Unfortunately, at least as influential as radicalism has been the legacy
of racism inside the American Federation of Labor (AFL), an organization
that is supposed to protect and improve worker’s situations. The AFL’s
precursor in Seattle, the Knights of Labor, formed in the aftermath of an
anti-Chinese riot in 1886 which drove most of the city’s Asian
population out of the city.[1]
The IBEW is an AFL craft union where members are organized based on their
skill instead of their belonging to an industry. An industrial union of
the construction industry, which does not exist in this country, would
include carpenters, iron workers, electricians, pipe-fitters, material
handlers, truck drivers and even non-management office workers. Under the
craft union system, the different trades in an industry are divided by job
description rather than workplace. In
this environment, nepotism dominates as the vehicle for trade recruitment,
and typically reinforces racial and gender exclusion.
IBEW Local 46 is often referred to inside
Seattle
’s construction industry as an “FBI” union, indicating a
relationship of “father, brother or in-law” is useful in attaining
membership. These nepotistic ties are not limited to members inside the
union, but across the industry. For instance, Rick Zenner, once the
president of Local 46’s Wiremen’s Unit, is now a superintendent at
McKinstry’s electrical division, and more than one of his children
currently serve apprenticeships. Owners of electrical contracting
companies are often able to introduce their family members into the union
as electricians, creating personal links between workers and owners that
obscure the issue of class and weaken the union’s ability to advance the
quality of life of its members. This closed system of recruitment, coupled
with the desirability of these high wage jobs, has led to the formation of
minority groups over the years whose goal has been to integrate the
construction industry. This is the legacy of the EWMC.
Race and Gender in the Northwest Working
Class
The EWMC always has been and will probably continue to be a largely black
organization. Membership is open to anyone belonging to Local 46 and is
actively encouraged, but despite their small numbers, black people have
always played a disproportionately strong political role the labor
movement, from fighting slavery through the Civil War and Reconstruction,
to the rise of the CIO and in groups like the EWMC in the modern labor
movement.
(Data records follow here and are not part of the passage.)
/-- The same with the factor `#(G ⧸ Q)` written as a quotient: `#(G ⊓ ker loc) = #(Q ⊓ ker loc) · #(G ⧸ Q_G)`.
[cite: Agboola2007, Prop. 6.11 (arXiv p0015:L1–12)] -/
theorem natCard_inf_ker_eq_mul_natCard_quotient (hQG : Q ≤ G) (hcov : G.map loc ≤ Q.map loc) :
    Nat.card ↥(G ⊓ loc.ker) = Nat.card ↥(Q ⊓ loc.ker) * Nat.card (G ⧸ Q.addSubgroupOf G) := by
  rw [natCard_inf_ker_eq_mul_natCard_map loc G Q hQG hcov]
  congr 1
  have hker : ((QuotientAddGroup.mk' Q).comp G.subtype).ker = Q.addSubgroupOf G := by
    ext x
    rw [AddMonoidHom.mem_ker, AddMonoidHom.comp_apply, AddSubgroup.coe_subtype, QuotientAddGroup.mk'_apply,
      QuotientAddGroup.eq_zero_iff, AddSubgroup.mem_addSubgroupOf]
  have hrange : ((QuotientAddGroup.mk' Q).comp G.subtype).range = G.map (QuotientAddGroup.mk' Q) := by
    rw [AddMonoidHom.range_comp, AddSubgroup.range_subtype]
  rw [← hrange, ← Nat.card_congr (QuotientAddGroup.quotientKerEquivRange _).toEquiv, hker]

/-- **Agboola's intermediate group `Ш_{rel(v)}`, inclusion**: the image of the strict group `G ⊓ ker loc` in `A ⧸ Q` lies in
`ker (G ⧸ Q → B ⧸ Q′)` whenever `loc(Q) ⊆ Q′` (the right-hand column of the diagram of (6.11)).
[cite: Agboola2007, Prop. 6.11 (arXiv p0014:L81–p0015:L5)] -/
theorem map_mk_inf_ker_le (h : Q ≤ Q'.comap loc) :
    (G ⊓ loc.ker).map (QuotientAddGroup.mk' Q) ≤
      G.map (QuotientAddGroup.mk' Q) ⊓ (QuotientAddGroup.map Q Q' loc h).ker := by
  intro x hx
  obtain ⟨g, hg, rfl⟩ := AddSubgroup.mem_map.1 hx
  obtain ⟨hgG, hgk⟩ := AddSubgroup.mem_inf.1 hg
  refine AddSubgroup.mem_inf.2 ⟨AddSubgroup.mem_map_of_mem _ hgG, ?_⟩
  rw [AddMonoidHom.mem_ker, QuotientAddGroup.map_mk', QuotientAddGroup.eq_zero_iff, AddMonoidHom.mem_ker.mp hgk]
  exact Q'.zero_mem

/-- **Agboola's intermediate group `Ш_{rel(v)}`, equality**: if moreover `Q ≤ G` and `Q′ ⊆ loc(Q)` (the localisation of the
Kummer subgroup EXHAUSTS the local Kummer image — `r ≥ 1`), the image of `G ⊓ ker loc` in `A ⧸ Q` IS `ker (G ⧸ Q → B ⧸ Q′)`:
the snake of (6.11) is short exact. [cite: Agboola2007, Prop. 6.11 (arXiv p0015:L1–5)] -/
theorem map_mk_inf_ker_eq (h : Q ≤ Q'.comap loc) (hQG : Q ≤ G) (hsurj : Q' ≤ Q.map loc) :
    (G ⊓ loc.ker).map (QuotientAddGroup.mk' Q) =
      G.map (QuotientAddGroup.mk' Q) ⊓ (QuotientAddGroup.map Q Q' loc h).ker := by
  apply le_antisymm (map_mk_inf_ker_le loc G Q Q' h)
  intro x hx
  obtain ⟨hx1, hx2⟩ := AddSubgroup.mem_inf.1 hx
  obtain ⟨g, hg, rfl⟩ := AddSubgroup.mem_map.1 hx1
  rw [AddMonoidHom.mem_ker, QuotientAddGroup.map_mk', QuotientAddGroup.eq_zero_iff] at hx2
  obtain ⟨q, hq, hqg⟩ := AddSubgroup.mem_map.1 (hsurj hx2)
  refine AddSubgroup.mem_map.2 ⟨g - q, AddSubgroup.mem_inf.2 ⟨G.sub_mem hg (hQG hq), ?_⟩, ?_⟩
  · rw [AddMonoidHom.mem_ker, map_sub, hqg, sub_self]
  · rw [map_sub, QuotientAddGroup.mk'_apply, QuotientAddGroup.mk'_apply, (QuotientAddGroup.eq_zero_iff q).2 hq,
      sub_zero]
import Summits.RiemannHypothesis.RiemannHypothesis.Theorems.SemilocalNegCertFiftyThreeKinked2044
import HarnessLib

/-!
# Semi-local threshold of the `{∞,2,…,53}` form, negative side: `a*({2,…,53}) ≤ 2093 / 1024 = 2.0439453125` — the wall `q = 59` from a KINKED (piecewise-cubic) witness with slope breaks at the odd-prime-atom images (part 5/21: the kernel facts piece 57 … piece 71 of 269 (imports part 1 only))

Cell `rh-explicit` (HOME `run/shared/lean/pub/rh-explicit/`), seat cc-s2-9 gen2 (HUMAN RULING D-0074 (D5) WEIL data engine; LADDER-RH column WEIL, rung DATA → W-P(P2);
pipeline = cc-s2-4 gen8/gen11's piecewise-witness layer `SemilocalPiecewise{Witness,Increment,IncrementSum,Cert}.lean` + their float finder, every number
re-derived by an independent second engine E2 before filing; gen0's rows: `SemilocalNegCert{ThirteenKinked1423,SeventeenKinked1478,NineteenKinked1573,TwentyThreeKinked1690,TwentyNineKinked1723}*`).
HONEST FRAMING: RH-FREE theorems about the tree's `weilSemilocalThreshold S` of a TRUNCATED Weil form (finitely many places); nothing here bears on the
truth of RH; the lower clause `(log q)/2 ≤ a*(S_q)` at all primes IS RH and is untouched; the SIGN of `δ*(59)` is not claimed.

KINKED row for the wall `q = 59` (`S = {2,…,53}`): at `b = 2093 / 1024 = 2.0439453125 ≈ a*(S_59) + 0.0051` (DATA, two engines, cc-s2-6/cc-s2-3: `a*(S_59) = 2.0388`)
the polynomial × indicator class is far from negative (tree row `263/128`, `SemilocalNegCertUptoFiftyThree`, `δ*(59) ≤ 0.0159`), whereas an odd piecewise cubic with slope breaks at the images
`|b − log n|` (rounded to `/1024`) of the atoms `n ∈ {3,5,7,11,13,17,19,23,29,31,37,41,43,47,53}` (the fifteen ODD-PRIME atoms; images of 2 and of the prime powers dropped — with 2 added λ_min = −2.10·10⁻³, with 2, 4, 9 added −4.53·10⁻³; kit j253429) is negative by `1.825e-03·‖G‖²`.
Instance: `S = {2, 3, 5, 7, 11, 13, 17, 19, 23, 29, 31, 37, 41, 43, 47, 53}`, `N = 62` (atom table `atomsUptoFiftyThree` / `atomsEnclose_UptoFiftyThree` of `SemilocalNegCertUptoFiftyThree.lean`), 16 pieces of degree ≤ 3, 269 `t`-pieces;
TWO ENGINES on the witness before the kernel: cc-s2-4's float finder `λ_min = -1.8248e-03` and the seat's exact-in-`x` decimal engine E2 `R = -1.8239e-03` (no polar credit);
the exact kernel margin is the certificate's own rational arithmetic (farm report).  ⇒ **`a*({2,…,53}) ≤ 2093 / 1024`, `δ*(59) < 0.005177`** (was `0.0159`).
No data is trusted: every bound is a `decide +kernel` fact.  Folklore throughout.
-/

set_option autoImplicit false
set_option linter.dupNamespace false  -- the mandated namespace repeats `RiemannHypothesis`
set_option Elab.async false  -- serialise the kernel facts: in parallel they exhaust the node's per-process heap (cc-s2-4 gen11, CC4-LEAN §16.10)

noncomputable section

open Complex Filter Set MeasureTheory Topology
open scoped Real

namespace Summit.RiemannHypothesis.RiemannHypothesis.Theorems.SemilocalPolyWitness

open MeasureTheory Set Finset Real
open Literature.NumberTheory.LFunctions
open Summit.RiemannHypothesis.RiemannHypothesis.Theorems.MotivicDoor
open Summit.RiemannHypothesis.RiemannHypothesis.Theorems.MotivicDoor.SemilocalThreshold
open Summit.RiemannHypothesis.RiemannHypothesis.Theorems.MotivicDoor.SemilocalMarkov
open LQ

set_option maxHeartbeats 0 in
/-- kernel fact: piece `57` of `certFiftyThreeKinked2044`. -/
theorem check_FiftyThreeKinked2044_piece57 : certFiftyThreeKinked2044.checkPiecePW 57 = true := by
  decide +kernel

set_option maxHeartbeats 0 in
/-- kernel fact: piece `58` of `certFiftyThreeKinked2044`. -/
theorem check_FiftyThreeKinked2044_piece58 : certFiftyThreeKinked2044.checkPiecePW 58 = true := by
  decide +kernel

set_option maxHeartbeats 0 in
/-- kernel fact: piece `59` of `certFiftyThreeKinked2044`. -/
theorem check_FiftyThreeKinked2044_piece59 : certFiftyThreeKinked2044.checkPiecePW 59 = true := by
  decide +kernel

set_option maxHeartbeats 0 in
/-- kernel fact: piece `60` of `certFiftyThreeKinked2044`. -/
theorem check_FiftyThreeKinked2044_piece60 : certFiftyThreeKinked2044.checkPiecePW 60 = true := by
  decide +kernel

set_option maxHeartbeats 0 in
/-- kernel fact: piece `61` of `certFiftyThreeKinked2044`. -/
theorem check_FiftyThreeKinked2044_piece61 : certFiftyThreeKinked2044.checkPiecePW 61 = true := by
  decide +kernel

set_option maxHeartbeats 0 in
/-- kernel fact: piece `62` of `certFiftyThreeKinked2044`. -/
theorem check_FiftyThreeKinked2044_piece62 : certFiftyThreeKinked2044.checkPiecePW 62 = true := by
  decide +kernel

set_option maxHeartbeats 0 in
/-- kernel fact: piece `63` of `certFiftyThreeKinked2044`. -/
theorem check_FiftyThreeKinked2044_piece63 : certFiftyThreeKinked2044.checkPiecePW 63 = true := by
  decide +kernel

set_option maxHeartbeats 0 in
/-- kernel fact: piece `64` of `certFiftyThreeKinked2044`. -/
theorem check_FiftyThreeKinked2044_piece64 : certFiftyThreeKinked2044.checkPiecePW 64 = true := by
  decide +kernel

set_option maxHeartbeats 0 in
/-- kernel fact: piece `65` of `certFiftyThreeKinked2044`. -/
theorem check_FiftyThreeKinked2044_piece65 : certFiftyThreeKinked2044.checkPiecePW 65 = true := by
  decide +kernel

set_option maxHeartbeats 0 in
/-- kernel fact: piece `66` of `certFiftyThreeKinked2044`. -/
theorem check_FiftyThreeKinked2044_piece66 : certFiftyThreeKinked2044.checkPiecePW 66 = true := by
  decide +kernel

set_option maxHeartbeats 0 in
/-- kernel fact: piece `67` of `certFiftyThreeKinked2044`. -/
theorem check_FiftyThreeKinked2044_piece67 : certFiftyThreeKinked2044.checkPiecePW 67 = true := by
  decide +kernel

set_option maxHeartbeats 0 in
/-- kernel fact: piece `68` of `certFiftyThreeKinked2044`. -/
theorem check_FiftyThreeKinked2044_piece68 : certFiftyThreeKinked2044.checkPiecePW 68 = true := by
  decide +kernel

set_option maxHeartbeats 0 in
/-- kernel fact: piece `69` of `certFiftyThreeKinked2044`. -/
theorem check_FiftyThreeKinked2044_piece69 : certFiftyThreeKinked2044.checkPiecePW 69 = true := by
  decide +kernel

set_option maxHeartbeats 0 in
/-- kernel fact: piece `70` of `certFiftyThreeKinked2044`. -/
theorem check_FiftyThreeKinked2044_piece70 : certFiftyThreeKinked2044.checkPiecePW 70 = true := by
  decide +kernel

set_option maxHeartbeats 0 in
/-- kernel fact: piece `71` of `certFiftyThreeKinked2044`. -/
theorem check_FiftyThreeKinked2044_piece71 : certFiftyThreeKinked2044.checkPiecePW 71 = true := by
  decide +kernel

end Summit.RiemannHypothesis.RiemannHypothesis.Theorems.SemilocalPolyWitness

end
This is a function of American history.
While not subjected to the
particularly vicious oppression that black men experience in everyday
life, and not a minority of the population, white women have been
historically discriminated against in the electrical industry in patterns
that parallel other oppressed groups. Women electricians are stereotyped
in ludicrous ways. Male electricians of a variety of political persuasions
routinely state that women only join the trade to find a husband. In fact,
women have sought entry into the trades for the same reasons as all
workers- high wages and good benefits. Janet Lewis the first white woman
to join Local 46 as an electrical apprentice remembers her early
experiences fighting for equal training:
“In 1974 we were doing a lot of high-rises and you could get
pigeon-holed doing nothing but lighting for a year and on top of that you
were the last hired and first fired…It was hard because at a certain
point it wasn’t the contractor who was out to get you or your union, but
your actual brothers, the people you worked with hated you.”[2]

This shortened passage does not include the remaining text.